The (tail + 1) % capacity wraparound logic here is the same thing I'd written solving Design Circular Queue. The difference is what surrounds it.
A mutex protects the few lines where head, tail, and size are modified together. These three variables have to stay consistent with each other. A thread switch between any two of those updates without a lock causes corruption. The mutex is held for microseconds during this. The actual work - the HTTP request - happens completely outside the lock. That's what makes real concurrency possible. Locking the bookkeeping is not the same as locking the work.
A condition variable solves the idle problem. Without it, workers spin in a loop burning CPU. With pthread_cond_wait, a worker releases the lock and goes to sleep atomically until signaled. The while loop around it isn't defensive programming - spurious wakeups are real and the condition needs to be rechecked every time. The lock/unlock balance from Valid Parentheses holds here too: pthread_cond_wait releases the mutex on entry and reacquires it on exit.
The Thread Pool
A fixed set of worker threads, all sharing one task queue. Each worker runs the same loop:
while (not shutdown or queue not empty) {
task = dequeue() // sleep here if nothing to do
task->function(task->arg) // do the work
}
Workers are created once at startup and reused for every request.
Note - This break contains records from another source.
/-! ## Archived finer split (v8: A + B2b + C2b), kept sorry-free as explicit hypotheses

The v8 stubs are reproduced VERBATIM as the hypotheses `hA`, `hB2b`, `hC2b` below (re-registrable as they
stand); the landed pieces B1 (p150972), B2a (p152957), C1 (p151629), C2a (p161553) and the case splits
`freeClustering_of_stubs`, `impurityKyFanGap_of_stubs`, `impurityClustering_of_stubs` recombine them, and
`andersonFidelityOfFinite_of_clustering` (p150972, Fubini–Study chaining) yields the "∀Φ ∀Ψ" endpoint
fidelity, which implies A′ (`fidelityForEach_of_endpointFidelity`) and the crux
(`CloudMomentumAtom_of_pair_and_gaps`). Archived docstrings (abridged):
* A `stub_fidelityPair` — ONE good pair at every slack: `∃Φ ∃Ψ` near-minimisers with overlap `≥ 1 − η`
  (weakest, tie-proof form of the fidelity; provable half LANDED as `stub_fidelityPairBornSlack` p156055:
  overlap 1 at pinned slack `δ + ρ∫v`; the residue is the relaxation of the pinned slack below the Born scale).
* B2b `stub_freeKyFanGap_hardWall` — Ky Fan gap of the free form for `v` neither integrable nor locally
  bounded on `(0,∞)` (hard walls at positive radius): Faris–Simon per component of the free region + "Lemma G"
  (S_N-transitivity on `π₀` of the dilute hard-sphere configuration space of the torus; open in discrete
  geometry, shared with HardCoreExtension stmt-11786; conditional shape LANDED as `kyFanGap_hardCore_of_transitive`
  p152957); FALSE under an exact tie of mirror-image components (not a failure of the crux).
* C2b `stub_impurityKyFanGap_nonintegrable` — Ky Fan gap of the pinned form for non-integrable `v`:
  locally bounded cores = transport of the HardCoreExtension truncation chain to the weight `W + V₀`
  (library debt, ≈ 25 files), hard walls = Lemma G for the pinned free region; same tie caveat.
[cite: ReedSimonIV1978, §XIII.12 Thms XIII.43–XIII.48; FarisSimon1975, Thm 1] -/

/-- **C2 (Ky Fan gap of the pinned form over the whole admissible class) from C2a and C2b**: by cases
on `∫ v(|x|) dx < ∞` — integrable: C2a at every `N ≥ 1`, `L = sideLength ρ (N + 1) > 0` (any `ρ₀`, here
`1`; the finiteness hypothesis is not even needed); non-integrable: C2b verbatim. [folklore] -/
theorem impurityKyFanGap_of_stubs
    (hC2a : ∀ (v : ℝ → ℝ≥0∞), IsRepulsiveFiniteRange v → (∫⁻ x : Space, v ‖x‖) ≠ ⊤ →
      ∀ (N : ℕ) (L : ℝ), 1 ≤ N → 0 < L →
        ∃ γ : ℝ, 0 < γ ∧ ∀ Φ₁ Φ₂ : PeriodicTrialState N L,
          ∫ X in cellN N L, conj (Φ₁.ψ X) * Φ₂.ψ X = 0 →
          2 * impurityPeriodicGroundStateEnergy v N L 0 + ENNReal.ofReal γ ≤
            impurityPeriodicEnergy v 0 Φ₁ + impurityPeriodicEnergy v 0 Φ₂)
    (hC2b : ∀ (v : ℝ → ℝ≥0∞), IsRepulsiveFiniteRange v → (∫⁻ x : Space, v ‖x‖) = ⊤ →
      ∃ ρ₀ : ℝ, 0 < ρ₀ ∧ ∀ ρ : ℝ, 0 < ρ → ρ < ρ₀ → ∀ᶠ N : ℕ in atTop,
        ∀ L : ℝ, L = sideLength ρ (N + 1) →
          impurityPeriodicGroundStateEnergy v N L 0 ≠ ⊤ →
          ∃ γ : ℝ, 0 < γ ∧ ∀ Φ₁ Φ₂ : PeriodicTrialState N L,
            ∫ X in cellN N L, conj (Φ₁.ψ X) * Φ₂.ψ X = 0 →
            2 * impurityPeriodicGroundStateEnergy v N L 0 + ENNReal.ofReal γ ≤
              impurityPeriodicEnergy v 0 Φ₁ + impurityPeriodicEnergy v 0 Φ₂) :
    ∀ (v : ℝ → ℝ≥0∞), IsRepulsiveFiniteRange v →
      ∃ ρ₀ : ℝ, 0 < ρ₀ ∧ ∀ ρ : ℝ, 0 < ρ → ρ < ρ₀ → ∀ᶠ N : ℕ in atTop,
        ∀ L : ℝ, L = sideLength ρ (N + 1) →
          impurityPeriodicGroundStateEnergy v N L 0 ≠ ⊤ →
          ∃ γ : ℝ, 0 < γ ∧ ∀ Φ₁ Φ₂ : PeriodicTrialState N L,
            ∫ X in cellN N L, conj (Φ₁.ψ X) * Φ₂.ψ X = 0 →
            2 * impurityPeriodicGroundStateEnergy v N L 0 + ENNReal.ofReal γ ≤
              impurityPeriodicEnergy v 0 Φ₁ + impurityPeriodicEnergy v 0 Φ₂ := by
  intro v hv
  by_cases hint : (∫⁻ x : Space, v ‖x‖) = ⊤
  · exact hC2b v hv hint
  · refine ⟨1, one_pos, fun ρ hρ _ => ?_⟩
    filter_upwards [eventually_ge_atTop 1] with N hN
    intro L hL _
    have hLpos : 0 < L := by
      rw [hL]
      unfold sideLength
      exact Real.rpow_pos_of_pos (div_pos (by exact_mod_cast Nat.succ_pos N) hρ) _
    exact hC2a v hv hint N L hN hLpos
Shutdown required one non-obvious step: when thread_pool_destroy sets shutdown = 1, workers are sleeping inside pthread_cond_wait. They'll never wake up to check the flag. The fix is pthread_cond_broadcast - wake every sleeping worker so they can each see the flag and exit.
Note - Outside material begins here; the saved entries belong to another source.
/-- **TCI — the corrector dominates the once-integrated transient** (support, fixed `N`, ATTACKABLE):
`(∀ τ ≥ 0, ‖g_N^τ‖² ≤ M) → ∀ t ≥ 0, ∫₀ᵗ τ_N(s) ds ≤ (γ/T²)·M`, from the identity
`∫₀ᵗ τ_N = (γ/T²) lim_τ ⟨Θg_N^t, g_N^τ⟩` (kernel detailed balance + Chapman–Kolmogorov + `K_N ∈ L¹`) and Cauchy–Schwarz.
[piece · support] -/
def CorrectorDominatesTransient : Prop :=
  ∀ ω₂ lam β γ : ℝ, 0 < ω₂ → 0 < lam → 0 < β → 0 < γ → ∀ T : ℝ, 0 < T → ∀ (N : ℕ) (hN : 1 < N) (M : ℝ),
    (∀ τ : ℝ, 0 ≤ τ →
      ∫ z, (∫ u in (0 : ℝ)..τ, ∫ y, ((y.2 ⟨0, Nat.zero_lt_of_lt hN⟩) ^ 2 - T)
          ∂((pinnedChain ω₂ lam β γ).transitionKernel N T T u.toNNReal z)) ^ 2
        ∂((pinnedChain ω₂ lam β γ).gibbsMeasure N T) ≤ M) →
    ∀ t : ℝ, 0 ≤ t →
      (∫ s in (0 : ℝ)..t,
        ((1 - γ / T ^ 2 * ∫ u in (0 : ℝ)..s,
            ∫ z, ((z.2 ⟨0, Nat.zero_lt_of_lt hN⟩) ^ 2 - T) *
                (∫ y, ((y.2 ⟨0, Nat.zero_lt_of_lt hN⟩) ^ 2 - T)
                  ∂((pinnedChain ω₂ lam β γ).transitionKernel N T T u.toNNReal z))
              ∂((pinnedChain ω₂ lam β γ).gibbsMeasure N T)) -
          (1 - γ / T ^ 2 * ∫ u in Set.Ioi (0 : ℝ),
            ∫ z, ((z.2 ⟨0, Nat.zero_lt_of_lt hN⟩) ^ 2 - T) *
                (∫ y, ((y.2 ⟨0, Nat.zero_lt_of_lt hN⟩) ^ 2 - T)
                  ∂((pinnedChain ω₂ lam β γ).transitionKernel N T T u.toNNReal z))
              ∂((pinnedChain ω₂ lam β γ).gibbsMeasure N T)))) ≤ γ / T ^ 2 * M

/-- **T₁^∀ — the `N`-uniform transient budget** (rung; UNDECIDED, WEAKER than TB): `∃ C N₀ ∀ N ≥ N₀ ∀ t ≥ 0,
∫₀ᵗ (1 − θ_N(s) − E_N) ds ≤ C·N` — the `N`-uniformity, linear in `N` and uniform in `t`, of the landed fixed-`N` bound
`pinnedChain_transientIntegral_le_fixedN` (same spelling).  Why it might fail: as KCB. [piece · rung] -/
def TransientBudget : Prop :=
  ∀ ω₂ lam β γ : ℝ, 0 < ω₂ → 0 < lam → 0 < β → 0 < γ → ∀ T : ℝ, 0 < T →
    ∃ C : ℝ, ∃ N₀ : ℕ, ∀ N : ℕ, N₀ ≤ N → ∀ t : ℝ, 0 ≤ t →
      (∫ s in (0 : ℝ)..t,
        (1 - γ / T ^ 2 * (∫ u in (0 : ℝ)..s,
            if h : 0 < N then
              ∫ z, ((z.2 ⟨0, h⟩) ^ 2 - T) *
                  (∫ y, ((y.2 ⟨0, h⟩) ^ 2 - T) ∂((pinnedChain ω₂ lam β γ).transitionKernel N T T u.toNNReal z))
                ∂((pinnedChain ω₂ lam β γ).gibbsMeasure N T)
            else 0) -
          (1 - γ / T ^ 2 * (∫ u in Set.Ioi (0 : ℝ),
            if h : 0 < N then
              ∫ z, ((z.2 ⟨0, h⟩) ^ 2 - T) *
                  (∫ y, ((y.2 ⟨0, h⟩) ^ 2 - T) ∂((pinnedChain ω₂ lam β γ).transitionKernel N T T u.toNNReal z))
                ∂((pinnedChain ω₂ lam β γ).gibbsMeasure N T)
            else 0)))) ≤ C * (N : ℝ)

/-! ## Seam 1: KCB ∧ TCI ⟹ T₁^∀ -/

/-- **KCB → TCI → TransientBudget** with `C_{T₁} = (γ/T²)·C_{KCB}`, `N₀ ↦ max N₀ 2`. [folklore] -/
theorem transientBudget_of_kcb :
    KineticCorrectorBudget → CorrectorDominatesTransient → TransientBudget := by
  intro hK hD ω₂ lam β γ hω hl hβ hγ T hT
  obtain ⟨C, N₀, hC⟩ := hK ω₂ lam β γ hω hl hβ hγ T hT
  refine ⟨γ / T ^ 2 * C, max N₀ 2, fun N hN t ht => ?_⟩
  have hN₀ : N₀ ≤ N := le_trans (le_max_left _ _) hN
  have hN2 : 2 ≤ N := le_trans (le_max_right _ _) hN
  have hN1 : 1 < N := by omega
  have hM : ∀ τ : ℝ, 0 ≤ τ →
      ∫ z, (∫ u in (0 : ℝ)..τ, ∫ y, ((y.2 ⟨0, Nat.zero_lt_of_lt hN1⟩) ^ 2 - T)
          ∂((pinnedChain ω₂ lam β γ).transitionKernel N T T u.toNNReal z)) ^ 2
        ∂((pinnedChain ω₂ lam β γ).gibbsMeasure N T) ≤ C * (N : ℝ) := by
    intro τ hτ
    have h := hC N hN₀ τ hτ
    simp only [dif_pos (Nat.zero_lt_of_lt hN1)] at h
    exact h
  have key := hD ω₂ lam β γ hω hl hβ hγ T hT N hN1 (C * (N : ℝ)) hM t ht
  simp only [dif_pos (Nat.zero_lt_of_lt hN1)]
  calc _ ≤ _ := key
    _ = γ / T ^ 2 * C * (N : ℝ) := by ring

/-! ## Seam 2: T₁^∀ ∧ ContactOhmicFloor ⟹ TB (at the bath bond, `c = 1`) -/

/-- **TransientBudget → ContactOhmicFloor → ThoulessBudget.**  At `b = 0`, `t = N²`: bath-bond reduction (†)
`V_N(0,t) ≤ 4γT²(∫₀ᵗτ_N + t·E_N) + 8E[e₀²]` with `∫₀ᵗτ_N ≤ C₂N`, `E_N ≤ C₁⁺/N`, `E[e₀²] ≤ σ²`:
`V_N(0,N²) ≤ (4γT²(C₂⁺ + C₁⁺) + 8σ²⁺)·N`. [folklore] -/
theorem thoulessBudget_of_transientBudget_of_ohmicFloor :
    TransientBudget → ContactOhmicFloor → ThoulessBudget := by
  intro htr hfl ω₂ lam β γ hω hl hβ hγ T hT P C V
  obtain ⟨C₁, N₀, hflN⟩ := hfl ω₂ lam β γ hω hl hβ hγ T hT
  obtain ⟨C₂, N₀', htrN⟩ := htr ω₂ lam β γ hω hl hβ hγ T hT
  obtain ⟨σ2, hσ⟩ := localEnergyMoment ω₂ lam β γ hω hl hβ hγ T hT
  refine ⟨4 * γ * T ^ 2 * (max C₂ 0 + max C₁ 0) + 8 * max σ2 0, 1, one_pos, max (max N₀ N₀') 2, fun N hN => ?_⟩
  have hN₀ : N₀ ≤ N := le_trans (le_trans (le_max_left _ _) (le_max_left _ _)) hN
  have hN₀' : N₀' ≤ N := le_trans (le_trans (le_max_right _ _) (le_max_left _ _)) hN
  have hN2 : 2 ≤ N := le_trans (le_max_right _ _) hN
  have hN1 : 1 < N := by omega
  have hNpos : (0 : ℝ) < N := by exact_mod_cast (show 0 < N by omega)
  have hN1r : (1 : ℝ) ≤ N := by exact_mod_cast (show 1 ≤ N by omega)
  refine ⟨0, by omega, ?_⟩
  simp only [V, C, dif_pos (Nat.zero_lt_of_lt hN1)]
  set t : ℝ := 1 * (N : ℝ) ^ 2 with ht
  have ht0 : 0 ≤ t := by positivity
  -- the landed bath-bond reduction (†) and the uniform statics
  have hred := stub_bathBondReduction_of_kernelFacts ω₂ lam β γ hω hl hβ hγ T hT N hN1
    (stub_kernelDetailedBalance ω₂ lam β γ hω hl hβ hγ T hT N hN1)
    (stub_siteEnergyDynkin ω₂ lam β γ hω hl hβ hγ T hT N hN1)
    (stub_siteEnergyCurrentCovariance ω₂ lam β γ hω hl hβ hγ T hT N hN1) t ht0
  have hmom := hσ N hN1
  -- the N-uniform transient budget and the Ohmic floor, in H1's spelling
  have htrt := htrN N hN₀' t ht0
  simp only [dif_pos (Nat.zero_lt_of_lt hN1)] at htrt
  have hE : 1 - γ / T ^ 2 * (∫ u in Set.Ioi (0 : ℝ),
      ∫ z, ((z.2 ⟨0, Nat.zero_lt_of_lt hN1⟩) ^ 2 - T) *
          (∫ y, ((y.2 ⟨0, Nat.zero_lt_of_lt hN1⟩) ^ 2 - T)
            ∂((pinnedChain ω₂ lam β γ).transitionKernel N T T u.toNNReal z))
        ∂((pinnedChain ω₂ lam β γ).gibbsMeasure N T)) ≤ max C₁ 0 / (N : ℝ) := by
    have h := hflN N hN₀
    simp only [dif_pos (Nat.zero_lt_of_lt hN1)] at h
    exact h.trans (div_le_div_of_nonneg_right (le_max_left _ _) hNpos.le)
  have hθc := pinnedChain_continuous_stepResponse hω hl hβ hγ hT (Nat.zero_lt_of_lt hN1)
  -- name the boundary kernel and the escape deficit
  set K : ℝ → ℝ := fun u => ∫ z, ((z.2 ⟨0, Nat.zero_lt_of_lt hN1⟩) ^ 2 - T) *
      (∫ y, ((y.2 ⟨0, Nat.zero_lt_of_lt hN1⟩) ^ 2 - T)
        ∂((pinnedChain ω₂ lam β γ).transitionKernel N T T u.toNNReal z))
    ∂((pinnedChain ω₂ lam β γ).gibbsMeasure N T) with hK
  set E : ℝ := 1 - γ / T ^ 2 * ∫ u in Set.Ioi (0 : ℝ), K u with hE'
  -- W_N(t) = ∫₀ᵗ τ_N + t·E_N
  have hfi : IntervalIntegrable (fun s : ℝ => 1 - γ / T ^ 2 * ∫ u in (0 : ℝ)..s, K u) volume 0 t :=
    (continuous_const.sub hθc).intervalIntegrable 0 t
  have hW : ∫ s in (0 : ℝ)..t, (1 - γ / T ^ 2 * ∫ u in (0 : ℝ)..s, K u) =
      (∫ s in (0 : ℝ)..t, ((1 - γ / T ^ 2 * ∫ u in (0 : ℝ)..s, K u) - E)) + t * E := by
    rw [intervalIntegral.integral_sub hfi intervalIntegrable_const, intervalIntegral.integral_const, smul_eq_mul,
      sub_zero]
    ring
  -- t·E_N ≤ N²·C₁⁺/N = C₁⁺·N and ∫₀ᵗ τ_N ≤ C₂ N ≤ C₂⁺ N
  have htE : t * E ≤ max C₁ 0 * (N : ℝ) := by
    have h1 : t * E ≤ t * (max C₁ 0 / (N : ℝ)) := mul_le_mul_of_nonneg_left hE ht0
    have h2 : t * (max C₁ 0 / (N : ℝ)) = max C₁ 0 * (N : ℝ) := by
      rw [ht]; field_simp
    linarith
  have htr' : ∫ s in (0 : ℝ)..t, ((1 - γ / T ^ 2 * ∫ u in (0 : ℝ)..s, K u) - E) ≤ max C₂ 0 * (N : ℝ) :=
    htrt.trans (mul_le_mul_of_nonneg_right (le_max_left _ _) hNpos.le)
  have hWle : ∫ s in (0 : ℝ)..t, (1 - γ / T ^ 2 * ∫ u in (0 : ℝ)..s, K u) ≤ (max C₂ 0 + max C₁ 0) * (N : ℝ) := by
    rw [hW]; linarith
  have hσ' : σ2 ≤ max σ2 0 * (N : ℝ) :=
    (le_max_left σ2 0).trans (le_mul_of_one_le_right (le_max_right _ _) hN1r)
  have hγT : 0 ≤ 4 * γ * T ^ 2 := by positivity
  calc _ ≤ _ := hred
    _ ≤ 4 * γ * T ^ 2 * ((max C₂ 0 + max C₁ 0) * (N : ℝ)) + 8 * (max σ2 0 * (N : ℝ)) := by
        nlinarith [mul_le_mul_of_nonneg_left hWle hγT]
    _ = (4 * γ * T ^ 2 * (max C₂ 0 + max C₁ 0) + 8 * max σ2 0) * (N : ℝ) := by ring

/-! ## Seam 3: corollaries by name -/

/-- **KCB → TCI → ContactOhmicFloor → TB**: the Thouless budget from the residual's Ohmic floor plus the corrector budget.
[folklore] -/
theorem thoulessBudget_of_kcb (hK : KineticCorrectorBudget) (hD : CorrectorDominatesTransient)
    (hfl : ContactOhmicFloor) : ThoulessBudget :=
  thoulessBudget_of_transientBudget_of_ohmicFloor (transientBudget_of_kcb hK hD) hfl

/-- **KCB → TCI → BoundedResponse → TB** (the floor by the landed `ohmicFloor_of_boundedResponse`). [folklore] -/
theorem thoulessBudget_of_kcb_of_boundedResponse (hK : KineticCorrectorBudget) (hD : CorrectorDominatesTransient)
    (hB : BoundedResponse) : ThoulessBudget :=
  thoulessBudget_of_kcb hK hD (ohmicFloor_of_boundedResponse hB)

/-- **Modulo KCB ∧ TCI (and (K) left-to-right), TB IS the residual**: `(K) → KCB → TCI → (ThoulessBudget ↔ BoundedResponse)`.
With g52's `lateBudget_iff_boundedResponse` this says: the whole surplus of TB over the floor LB ⟺_(K) 11071 is the
corrector budget KCB (given the fixed-`N` identity TCI). [folklore] -/
theorem thoulessBudget_iff_boundedResponse_of_kcb (hK9121 : ExtensiveSnapshotIrreversibility)
    (hK : KineticCorrectorBudget) (hD : CorrectorDominatesTransient) : ThoulessBudget ↔ BoundedResponse :=
  ⟨fun hTB => boundedResponse_of_thoulessBudget_of_snapshot hTB hK9121,
   thoulessBudget_of_kcb_of_boundedResponse hK hD⟩

/-- KCB is ON the FouriersLaw cone only THROUGH the residual: `KCB → TCI → ContactOhmicFloor → (K) → 24580 → 24581 →
FouriersLaw` (by g52's `fouriersLaw_of_thoulessBudget`; the Ohmic floor — i.e. 11071 — remains load-bearing). [folklore] -/
theorem fouriersLaw_of_kcb (hK : KineticCorrectorBudget) (hD : CorrectorDominatesTransient) (hfl : ContactOhmicFloor)
    (hK9121 : ExtensiveSnapshotIrreversibility)
    (hLim : Summit.AtomisticToContinuum.FouriersLaw.Theses.ResponseFloorAndLimit.ResponseLimitExists)
    (hPos : Summit.AtomisticToContinuum.FouriersLaw.Theses.ResponseFloorAndLimit.ResponseEventuallyPositive) :
    _root_.FouriersLaw :=
  fouriersLaw_of_thoulessBudget (thoulessBudget_of_kcb hK hD hfl) hK9121 hLim hPos

end Summit.AtomisticToContinuum.FouriersLaw.Theorems.SubdiffusiveBondHeat.CorrectorBudget

end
I caught a race empirically before understanding it analytically: 3 out of 5 tasks printing, not 5. Intermittent, hard to reproduce. That's what a race condition looks like in the wild.
The Async API
With the queue and pool in place, adding async was connecting the pieces:
fetch_async(request, my_callback, context);
This function creates a task where the work is fetch_sync, drops it in the queue, and returns immediately. A worker picks it up, runs the HTTP request, then calls the callback with the response.
One ownership problem worth noting: the callback receives a Response* but also needs to free the Request* that was allocated for it. The solution was a void* context parameter in the callback signature - the caller attaches whatever they need, and it travels through the library untouched, arriving at the callback alongside the response.
The Numbers
Sequential: 10 requests → 6.95 seconds
Async (4 workers): 10 requests → 1.83 seconds
3.8x speedup. The callback order was different every run - tasks submitted 1 through 10, responses arriving in a different sequence each time. That's not a bug. That's what concurrent execution looks like.
The thread pool works because it runs the slow parts in parallel, not because it speeds up any individual operation. Mutex operations take microseconds. Network roundtrips take hundreds of milliseconds. The lock exists to protect bookkeeping, not to protect I/O.
What Actually Clicked
The mutex scope rule makes sense when you measure what's inside it. head, tail, size - microseconds. socket_recv() - hundreds of milliseconds. You can state this as a rule in one sentence, but it only becomes instinct when you've built the thing it applies to.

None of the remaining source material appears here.